- _Task_: Copy each line that contains the string "hWnn", taking them from the material.

- _Input data_:
/-- The prescribed sum `c = b B + C`. [cite: BlaserIkenmeyerLysikovPandeySchreyer2019, Thm. 36 (proof)] -/
def target (l : List ℕ) (b : ℕ) : ℕ := b * baseB l + labelSum (mOf l)

/-- A bound `D = B (Σ w + b + 1)` above every non-dummy point and above `c`. [cite: BlaserIkenmeyerLysikovPandeySchreyer2019, Thm. 36 (proof)] -/
def bigD (l : List ℕ) (b : ℕ) : ℕ := baseB l * ((wts l).sum + b + 1)

/-- **The evaluation points** (`ℕ`-indexed): `p_t = w_t B + 4^t` for `t < m`, `q_t = 4^t` at index
`m + t`, and the dummies `D + 1`, `D + 2` at indices `2m`, `2m + 1` (and beyond). (Conditions are
written on `Bool` so that the `CodeFP` machine of §IV computes these tables up to `rfl`.)
[cite: BlaserIkenmeyerLysikovPandeySchreyer2019, Thm. 36 (proof)] -/
def point (l : List ℕ) (b i : ℕ) : ℕ :=
  if decide (i < mOf l) then (wts l).getD i 0 * baseB l + 4 ^ i
  else if decide (i < 2 * mOf l) then 4 ^ (i - mOf l)
  else bigD l b + (i - 2 * mOf l) + 1

/-- **The twist coefficients** `g_m = −c`, `g_{m−1} = −1`, `g_a = 0` otherwise.
[cite: BlaserIkenmeyerLysikovPandeySchreyer2019, Thm. 36 (proof)] -/
def twist (l : List ℕ) (b a : ℕ) : ℤ :=
  if decide (a = mOf l) then -(target l b : ℤ) else if decide (a + 1 = mOf l) then -1 else 0

/-- The diagonal of slice `a`: `x_R^a` at the `2m + 2` point positions, `g_a` at the last position.
[cite: BlaserIkenmeyerLysikovPandeySchreyer2019, Thm. 36 (proof)] -/
def diagEntry (l : List ℕ) (b a R : ℕ) : ℤ :=
  if decide (R < 2 * mOf l + 2) then ((point l b R ^ a : ℕ) : ℤ) else twist l b a
variable {G : B6.Geometry}
variable {F₀ F₁ : Type} [AddCommGroup F₀] [Module ℝ F₀] [AddCommGroup F₁] [Module ℝ F₁]
set_option maxHeartbeats 400000 in
/-- **The left Neumann series over block norms, weights on both sides** (the transposed expansion of Theorem 3.7:
G′A = G′₀A + V(G′A), summed as Σₙ VⁿG′₀A).  Let A₀, S : F₀ → F₁ and V : F₁ → F₁ satisfy A₀ = S + VA₀, S with
majorant A·W(y)·Q(y′)·e^{−δ₀d(y,y′)} from `b₀` into `b₁` (W > 0 an output weight, Q ≥ 0 an input weight — p. 398:
*"we may replace the factor (L^jη)^α by (L^jη)^β(L^{j′}η)^γ"*), V with the CONJUGATED majorant θ·(W(y)/W(y′))·e^{−δ₀d}
in `b₁` (the transposed (3.89): the coefficient kernels of K(h_□)ᵗ carry (L^{j′}η)^{−1}, (L^{j′}η)^{−2} against the
output powers of G′_□), Lemma 2.1 of [4] at α for a SYMMETRIC distance, κ₁θc₁(α) < 1 and an a-priori constant majorant
M₀ of A₀.  Then A₀ has majorant A·c₁(α)·(1 − κ₁θc₁(α))⁻¹·W(y)·Q(y′)·e^{−(1−α)δ₀d(y,y′)}: the conjugation telescopes
along Vⁿ (`chain_conj`), (2.63) bounds the chain, one column convolution closes each term, the remainder VᴺA₀ → 0.
[cite: Balaban1985BackgroundPropagators, Thm 3.7 (3.90) pp.409–410, p.398 (remark); Balaban1984PropagatorsII, (2.64)–(2.66) p.234] -/
theorem neumann_left_weighted (b₀ : BlockNorm G F₀) (b₁ : BlockNorm G F₁) (d : ℕ) (δ₀ α θ A M₀ : ℝ)
    (W Q : G.Site → ℝ) {A0 S : F₀ →ₗ[ℝ] F₁} {V : Module.End ℝ F₁}
    (hA : 0 ≤ A) (hW : ∀ y, 0 < W y) (hQ : ∀ y, 0 ≤ Q y) (hθ : 0 ≤ θ) (hM₀ : 0 ≤ M₀) (hαδ : 0 ≤ α * δ₀)
    (h1αδ : 0 ≤ (1 - α) * δ₀) (htri : Triangle254 G) (hrefl : ∀ y : G.Site, G.dist y y = 0)
    (hdnn : ∀ y y' : G.Site, 0 ≤ G.dist y y') (hsymm : ∀ a c : G.Site, G.dist a c = G.dist c a)
    (h261 : Ineq261 d G δ₀ α) (h263 : Ineq263 d G δ₀ α) (hsmall : b₁.κ * θ * B6.c1 d δ₀ α < 1)
    (hS : HasMaj b₀ b₁ S (fun a c => A * W a * Q c * Real.exp (-(δ₀ * G.dist a c))))
    (hV : HasMaj b₁ b₁ V (fun a c => θ * (W a / W c) * Real.exp (-(δ₀ * G.dist a c))))
    (hfix : A0 = S + V ∘ₗ A0)
    (hap : HasMaj b₀ b₁ A0 (fun _ _ => M₀)) :
    HasMaj b₀ b₁ A0
      (fun a c => A * B6.c1 d δ₀ α * (1 - b₁.κ * θ * B6.c1 d δ₀ α)⁻¹ * W a * Q c *
        Real.exp (-((1 - α) * δ₀ * G.dist a c))) := by
  set cα : ℝ := B6.c1 d δ₀ α with hcα
  set q : ℝ := b₁.κ * θ * cα with hqdef
  have hc0 : 0 ≤ cα := c1_nonneg d δ₀ α
  have hq0 : 0 ≤ q := mul_nonneg (mul_nonneg b₁.κ_nonneg hθ) hc0
  have hWne : ∀ y, W y ≠ 0 := fun y => (hW y).ne'
  have hWnn : ∀ y, 0 ≤ W y := fun y => (hW y).le
  have hrat : ∀ a c, 0 ≤ W a / W c := fun a c => div_nonneg (hWnn a) (hWnn c)
  by_cases hne : Nonempty G.Site
  swap
  · intro y' μ _ y
    exact (hne ⟨y⟩).elim
  have hc1 : 1 ≤ cα := one_le_c1_of_ineq261 d δ₀ α hrefl h261 (Classical.arbitrary _)
  -- (2.63) + telescoping: Vᵐ⁺¹ has majorant κ₁ᵐ(θc₁)ᵐ⁺¹(W y/W y′)e^{−(1−α)δ₀d}
  have hVn : ∀ m : ℕ, HasMaj b₁ b₁ (V ^ (m + 1))
      (fun a c => b₁.κ ^ m * (θ * cα) ^ (m + 1) * (W a / W c) * Real.exp (-((1 - α) * δ₀ * G.dist a c))) := by
    intro m
    have hKnn : ∀ a c, 0 ≤ θ * (W a / W c) * Real.exp (-(δ₀ * G.dist a c)) := fun a c =>
      mul_nonneg (mul_nonneg hθ (hrat a c)) (Real.exp_nonneg _)
    refine (hasMaj_pow_chain b₁ hV hKnn m).mono fun a c => ?_
    have hrw : chain (fun a c => θ * (W a / W c) * Real.exp (-(δ₀ * G.dist a c))) m a c =
        W a / W c * (θ ^ (m + 1) * chain (fun a c => Real.exp (-(δ₀ * G.dist a c))) m a c) := by
      have h1 : (fun a c => θ * (W a / W c) * Real.exp (-(δ₀ * G.dist a c))) =
          (fun a c => W a / W c * (θ * Real.exp (-(δ₀ * G.dist a c)))) := by
        funext a c; ring
      rw [h1, chain_conj W hWne, chain_const_mul]
    rw [hrw]
    have h263' := h263 m a c
    have hnn : 0 ≤ b₁.κ ^ m * (W a / W c) * θ ^ (m + 1) :=
      mul_nonneg (mul_nonneg (pow_nonneg b₁.κ_nonneg m) (hrat a c)) (pow_nonneg hθ _)
    calc b₁.κ ^ m * (W a / W c * (θ ^ (m + 1) * chain (fun a c => Real.exp (-(δ₀ * G.dist a c))) m a c))
        = b₁.κ ^ m * (W a / W c) * θ ^ (m + 1) * chain (fun a c => Real.exp (-(δ₀ * G.dist a c))) m a c := by ring
      _ ≤ b₁.κ ^ m * (W a / W c) * θ ^ (m + 1) * (cα ^ (m + 1) * Real.exp (-((1 - α) * δ₀ * G.dist a c))) :=
          mul_le_mul_of_nonneg_left h263' hnn
      _ = _ := by rw [mul_pow]; ring
  -- the n-th term Vⁿ S has majorant A c₁ W(y) Q(y′) qⁿ e^{−(1−α)δ₀d}
  have hterm : ∀ n : ℕ, HasMaj b₀ b₁ ((V ^ n) ∘ₗ S)
      (fun a c => A * cα * W a * Q c * q ^ n * Real.exp (-((1 - α) * δ₀ * G.dist a c))) := by
    intro n
    cases n with
    | zero =>
        refine (hS.congr fun μ => ?_).mono fun a c => ?_
        · rw [LinearMap.comp_apply, pow_zero, Module.End.one_apply]
        · have hexp : Real.exp (-(δ₀ * G.dist a c)) ≤ Real.exp (-((1 - α) * δ₀ * G.dist a c)) := by
            refine Real.exp_le_exp.mpr ?_
            have := mul_nonneg hαδ (hdnn a c)
            nlinarith
          have hAWQ : 0 ≤ A * W a * Q c := mul_nonneg (mul_nonneg hA (hWnn a)) (hQ c)
          have h2 : 0 ≤ W a * Q c * q ^ 0 * Real.exp (-((1 - α) * δ₀ * G.dist a c)) :=
            mul_nonneg (mul_nonneg (mul_nonneg (hWnn a) (hQ c)) (pow_nonneg hq0 0)) (Real.exp_nonneg _)
          calc A * W a * Q c * Real.exp (-(δ₀ * G.dist a c))
              ≤ A * W a * Q c * Real.exp (-((1 - α) * δ₀ * G.dist a c)) := mul_le_mul_of_nonneg_left hexp hAWQ
            _ = A * 1 * (W a * Q c * q ^ 0 * Real.exp (-((1 - α) * δ₀ * G.dist a c))) := by ring
            _ ≤ A * cα * (W a * Q c * q ^ 0 * Real.exp (-((1 - α) * δ₀ * G.dist a c))) :=
                mul_le_mul_of_nonneg_right (mul_le_mul_of_nonneg_left hc1 hA) h2
            _ = _ := by ring
    | succ m =>
        have hK₁ : ∀ a c, 0 ≤ b₁.κ ^ m * (θ * cα) ^ (m + 1) * (W a / W c) *
            Real.exp (-((1 - α) * δ₀ * G.dist a c)) := fun a c =>
          mul_nonneg (mul_nonneg (mul_nonneg (pow_nonneg b₁.κ_nonneg m) (pow_nonneg (mul_nonneg hθ hc0) _))
            (hrat a c)) (Real.exp_nonneg _)
        have h := hasMaj_comp (hVn m) hS hK₁
        refine h.mono fun a c => ?_
        have hq' : b₁.κ * (b₁.κ ^ m * (θ * cα) ^ (m + 1)) = q ^ (m + 1) := by rw [hqdef]; ring
        have hr : 0 ≤ b₁.κ ^ m * (θ * cα) ^ (m + 1) * W a * b₁.κ :=
          mul_nonneg (mul_nonneg (mul_nonneg (pow_nonneg b₁.κ_nonneg m) (pow_nonneg (mul_nonneg hθ hc0) _))
            (hWnn a)) b₁.κ_nonneg
        have hconv := conv_weight_col_le d δ₀ α (b₁.κ ^ m * (θ * cα) ^ (m + 1) * W a * b₁.κ) (A * Q c) hr
          (mul_nonneg hA (hQ c)) h1αδ htri hsymm h261 a c
        calc ∑ y'', b₁.κ ^ m * (θ * cα) ^ (m + 1) * (W a / W y'') * Real.exp (-((1 - α) * δ₀ * G.dist a y'')) *
              (b₁.κ * (A * W y'' * Q c * Real.exp (-(δ₀ * G.dist y'' c))))
            = ∑ y'', b₁.κ ^ m * (θ * cα) ^ (m + 1) * W a * b₁.κ * Real.exp (-((1 - α) * δ₀ * G.dist a y'')) *
              (A * Q c * Real.exp (-(δ₀ * G.dist y'' c))) := by
              refine Finset.sum_congr rfl fun y'' _ => ?_
              have hy := hWne y''
              field_simp
          _ ≤ b₁.κ ^ m * (θ * cα) ^ (m + 1) * W a * b₁.κ * (A * Q c) * cα *
              Real.exp (-((1 - α) * δ₀ * G.dist a c)) := hconv
          _ = A * cα * W a * Q c * (b₁.κ * (b₁.κ ^ m * (θ * cα) ^ (m + 1))) *
              Real.exp (-((1 - α) * δ₀ * G.dist a c)) := by ring
          _ = A * cα * W a * Q c * q ^ (m + 1) * Real.exp (-((1 - α) * δ₀ * G.dist a c)) := by rw [hq']
  -- partial sums
  have hpartial : ∀ N : ℕ, HasMaj b₀ b₁ (∑ n ∈ Finset.range N, (V ^ n) ∘ₗ S)
      (fun a c => ∑ n ∈ Finset.range N,
        A * cα * W a * Q c * q ^ n * Real.exp (-((1 - α) * δ₀ * G.dist a c))) :=
    fun N => hasMaj_sum (fun n => (V ^ n) ∘ₗ S) _ hterm N
  -- the remainder Vᴺ A₀: majorant (1 + W(y)·Σ_{y″}W(y″)⁻¹)·M₀·qᴺ
  set SI : ℝ := ∑ y'' : G.Site, (W y'')⁻¹ with hSI
  have hSI0 : 0 ≤ SI := Finset.sum_nonneg fun y'' _ => (inv_pos.mpr (hW y'')).le
  have hrem : ∀ N : ℕ, HasMaj b₀ b₁ ((V ^ N) ∘ₗ A0) (fun a _ => (1 + W a * SI) * M₀ * q ^ N) := by
    intro N
    cases N with
    | zero =>
        refine (hap.congr fun μ => ?_).mono fun a c => ?_
        · rw [LinearMap.comp_apply, pow_zero, Module.End.one_apply]
        · rw [pow_zero, mul_one]
          have : 0 ≤ W a * SI := mul_nonneg (hWnn a) hSI0
          nlinarith
    | succ m =>
        have hK₁ : ∀ a c, 0 ≤ b₁.κ ^ m * (θ * cα) ^ (m + 1) * (W a / W c) *
            Real.exp (-((1 - α) * δ₀ * G.dist a c)) := fun a c =>
          mul_nonneg (mul_nonneg (mul_nonneg (pow_nonneg b₁.κ_nonneg m) (pow_nonneg (mul_nonneg hθ hc0) _))
            (hrat a c)) (Real.exp_nonneg _)
        have h := hasMaj_comp (hVn m) hap hK₁
        refine h.mono fun a c => ?_
        have hq' : b₁.κ * (b₁.κ ^ m * (θ * cα) ^ (m + 1)) = q ^ (m + 1) := by rw [hqdef]; ring
        have hle : ∀ y'' : G.Site, b₁.κ ^ m * (θ * cα) ^ (m + 1) * (W a / W y'') *
            Real.exp (-((1 - α) * δ₀ * G.dist a y'')) * (b₁.κ * M₀) ≤ q ^ (m + 1) * M₀ * W a * (W y'')⁻¹ := by
          intro y''
          have hexp : Real.exp (-((1 - α) * δ₀ * G.dist a y'')) ≤ 1 := by
            rw [Real.exp_le_one_iff]
            have := mul_nonneg h1αδ (hdnn a y'')
            linarith
          have hbase : 0 ≤ b₁.κ ^ m * (θ * cα) ^ (m + 1) * (W a / W y'') * (b₁.κ * M₀) :=
            mul_nonneg (mul_nonneg (mul_nonneg (pow_nonneg b₁.κ_nonneg m) (pow_nonneg (mul_nonneg hθ hc0) _))
              (hrat a y'')) (mul_nonneg b₁.κ_nonneg hM₀)
          calc b₁.κ ^ m * (θ * cα) ^ (m + 1) * (W a / W y'') * Real.exp (-((1 - α) * δ₀ * G.dist a y'')) *
                (b₁.κ * M₀)
              = b₁.κ ^ m * (θ * cα) ^ (m + 1) * (W a / W y'') * (b₁.κ * M₀) *
                  Real.exp (-((1 - α) * δ₀ * G.dist a y'')) := by ring
            _ ≤ b₁.κ ^ m * (θ * cα) ^ (m + 1) * (W a / W y'') * (b₁.κ * M₀) * 1 :=
                mul_le_mul_of_nonneg_left hexp hbase
            _ = (b₁.κ * (b₁.κ ^ m * (θ * cα) ^ (m + 1))) * M₀ * W a * (W y'')⁻¹ := by
                rw [div_eq_mul_inv]; ring
            _ = q ^ (m + 1) * M₀ * W a * (W y'')⁻¹ := by rw [hq']
        calc ∑ y'', b₁.κ ^ m * (θ * cα) ^ (m + 1) * (W a / W y'') * Real.exp (-((1 - α) * δ₀ * G.dist a y'')) *
              (b₁.κ * M₀)
            ≤ ∑ y'', q ^ (m + 1) * M₀ * W a * (W y'')⁻¹ := Finset.sum_le_sum fun y'' _ => hle y''
          _ = W a * SI * M₀ * q ^ (m + 1) := by
              rw [hSI, Finset.mul_sum, Finset.sum_mul, Finset.sum_mul]
              exact Finset.sum_congr rfl fun _ _ => by ring
          _ ≤ (1 + W a * SI) * M₀ * q ^ (m + 1) := by
              have : 0 ≤ M₀ * q ^ (m + 1) := mul_nonneg hM₀ (pow_nonneg hq0 _)
              nlinarith
  -- pointwise, then N → ∞
  intro y' μ hμ y
  set ℓ : ℝ := b₀.loc y' μ with hℓ
  have hℓ0 : 0 ≤ ℓ := b₀.loc_nonneg y' μ
  set C : ℝ := A * cα * (1 - q)⁻¹ * W y * Q y' * Real.exp (-((1 - α) * δ₀ * G.dist y y')) * ℓ with hC
  have hgeomC : ∀ N : ℕ, (∑ n ∈ Finset.range N,
      A * cα * W y * Q y' * q ^ n * Real.exp (-((1 - α) * δ₀ * G.dist y y'))) * ℓ ≤ C := by
    intro N
    have hgeom : ∑ n ∈ Finset.range N, q ^ n ≤ (1 - q)⁻¹ :=
      sum_le_hasSum (Finset.range N) (fun n _ => pow_nonneg hq0 n) (hasSum_geometric_of_lt_one hq0 hsmall)
    have hnn : 0 ≤ A * cα * W y * Q y' * Real.exp (-((1 - α) * δ₀ * G.dist y y')) * ℓ :=
      mul_nonneg (mul_nonneg (mul_nonneg (mul_nonneg (mul_nonneg hA hc0) (hWnn y)) (hQ y')) (Real.exp_nonneg _))
        hℓ0
    calc (∑ n ∈ Finset.range N, A * cα * W y * Q y' * q ^ n * Real.exp (-((1 - α) * δ₀ * G.dist y y'))) * ℓ
        = (∑ n ∈ Finset.range N, q ^ n) *
            (A * cα * W y * Q y' * Real.exp (-((1 - α) * δ₀ * G.dist y y')) * ℓ) := by
          rw [Finset.sum_mul, Finset.sum_mul]; exact Finset.sum_congr rfl fun n _ => by ring
      _ ≤ (1 - q)⁻¹ * (A * cα * W y * Q y' * Real.exp (-((1 - α) * δ₀ * G.dist y y')) * ℓ) :=
          mul_le_mul_of_nonneg_right hgeom hnn
      _ = C := by rw [hC]; ring
  have hN : ∀ N : ℕ, b₁.loc y (A0 μ) ≤ C + (1 + W y * SI) * M₀ * ℓ * q ^ N := by
    intro N
    rw [neumann_telescope hfix N μ]
    refine (b₁.loc_add_le y _ _).trans (add_le_add ?_ ?_)
    · have h1 := hpartial N y' μ hμ y
      rw [LinearMap.sum_apply] at h1
      simp only [LinearMap.comp_apply] at h1
      exact h1.trans (hgeomC N)
    · have h2 := hrem N y' μ hμ y
      rw [LinearMap.comp_apply] at h2
      calc b₁.loc y ((V ^ N) (A0 μ)) ≤ (1 + W y * SI) * M₀ * q ^ N * ℓ := h2
        _ = (1 + W y * SI) * M₀ * ℓ * q ^ N := by ring
  have hlim : Filter.Tendsto (fun N : ℕ => C + (1 + W y * SI) * M₀ * ℓ * q ^ N) Filter.atTop
      (nhds (C + (1 + W y * SI) * M₀ * ℓ * 0)) :=
    ((tendsto_pow_atTop_nhds_zero_of_lt_one hq0 hsmall).const_mul ((1 + W y * SI) * M₀ * ℓ)).const_add C
  rw [mul_zero, add_zero] at hlim
  have := ge_of_tendsto' hlim hN
  simpa [hC, hqdef, hcα, mul_assoc] using this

- _Response area_:
  have hWnn : ∀ y, 0 ≤ W y := fun y => (hW y).le
  have hrat : ∀ a c, 0 ≤ W a / W c := fun a c => div_nonneg (hWnn a) (hWnn c)
          have hAWQ : 0 ≤ A * W a * Q c := mul_nonneg (mul_nonneg hA (hWnn a)) (hQ c)
            mul_nonneg (mul_nonneg (mul_nonneg (hWnn a) (hQ c)) (pow_nonneg hq0 0)) (Real.exp_nonneg _)
            (hWnn a)) b₁.κ_nonneg
          have : 0 ≤ W a * SI := mul_nonneg (hWnn a) hSI0
      mul_nonneg (mul_nonneg (mul_nonneg (mul_nonneg (mul_nonneg hA hc0) (hWnn y)) (hQ y')) (Real.exp_nonneg _))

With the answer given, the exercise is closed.